**WHAT THE TASK REQUIRES:**
The lines below that include the word "primes" are to be reported.

**AVAILABLE RECORDS:**
--*--
/-!
# Route `CMKolyvaginAtInertTwo` (leaf `WAllCornerFTwo`, habitat H₂) — THE HABITAT PER CELL: on `#Sel₂(E) = 2` R0 at the Mazur–Rubin primes
# ONLY; off it the one-bit Selmer supply HL′₁ᶜ ∧ R1 ∧ Gross 3.7 (2) ONLY (R0 is provably never invoked there)

Seat `bsd-line-cmk2-p1` g24 (cell `bsd-print-cf2`), `--supports stmt-BirchSwinnertonDyer-28176` (helper; closes nothing by name).
THEOREMS ONLY (no definition, no named fact, no `sorry`).  BSD is NOT proved by this.

§1 `primaryComponent_sha_two_baseChange_ne_bot_of_natCard_selmerGroup_ne_two`: for a framed `W ∈ H₂` (`r_an = 1`) with `#Sel₂(W/ℚ) ≠ 2`
(⟺ `Ш(W/ℚ)(2) ≠ ⊥`, g24 §0) and ANY odd Heegner `K` with `y_K` of infinite order, `Ш(W_K)(2) ≠ ⊥` — from g15's count identity
`#Ш(W_K)(2)·2 = #Ш(W)(2)·#Ш(W^{(d_K)})(2)·2^{Σ}` and g22's genus parity `Σ ≥ 1` (no Galois-cohomological restriction argument needed).  Hence
on the cell `#Sel₂(E) ≠ 2` the trivial-Ш regime R0 (28176) is VACUOUS and only R1 (28177) is ever used.
§2 `bsdp_two_of_perCellInputs_of_printedInputs`: PER CURVE, `BSDp W 2` from: [`#Sel₂(W) = 2` → R0 at the Mazur–Rubin primes of `W`] and
[`#Sel₂(W) ≠ 2` → (one-bit Heegner `K` + prime `ℓ` with `corank_ℓ Sel(W^{(d_K)}) = 0`) ∧ (R1 at `W` on one-bit fields) ∧ (Gross 3.7 (2) for
the frames of `W`)], and six prints.
§3 `bsdp_two_onHabitat_of_cellItems_of_printedInputs`: BY (candidate) ITEMS — prints ∧ BT ∧ 28665 ∧ «R0ᴹᴿ» ∧ 28177 ∧ «HL′₁ᶜ» ⟹ the habitat
conjunct; R0ᴹᴿ and HL′₁ᶜ are the texts of `…SelmerRankOneMazurRubinPrimeR0AtTwo` / `…SilentSupplyOfOneBitSelmerSupply` (not items; the
pen's call), each WEAKER than the item it would replace (28176 resp. the prime-twist residual of 28663).

References: [MazurRubin2010] Cor. 3.4 (i); [BurungaleTian2026] Thm. 1.1; [BurungaleFlach2024] Cor. 2; [GrossLMS1991] Prop. 3.7 (2), §11;
[Kramer1981] Prop. 3; [Milne1972ArithmeticAV] Thm. 1; [McCallumLMS1991] §5.
-/

set_option autoImplicit false
-- the Theorems namespace of this sub repeats the summit name by design (D-0017 nested layout)
set_option linter.dupNamespace false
--*--
**RESPONSE BELOW:**
# Route `CMKolyvaginAtInertTwo` (leaf `WAllCornerFTwo`, habitat H₂) — THE HABITAT PER CELL: on `#Sel₂(E) = 2` R0 at the Mazur–Rubin primes
§2 `bsdp_two_of_perCellInputs_of_printedInputs`: PER CURVE, `BSDp W 2` from: [`#Sel₂(W) = 2` → R0 at the Mazur–Rubin primes of `W`] and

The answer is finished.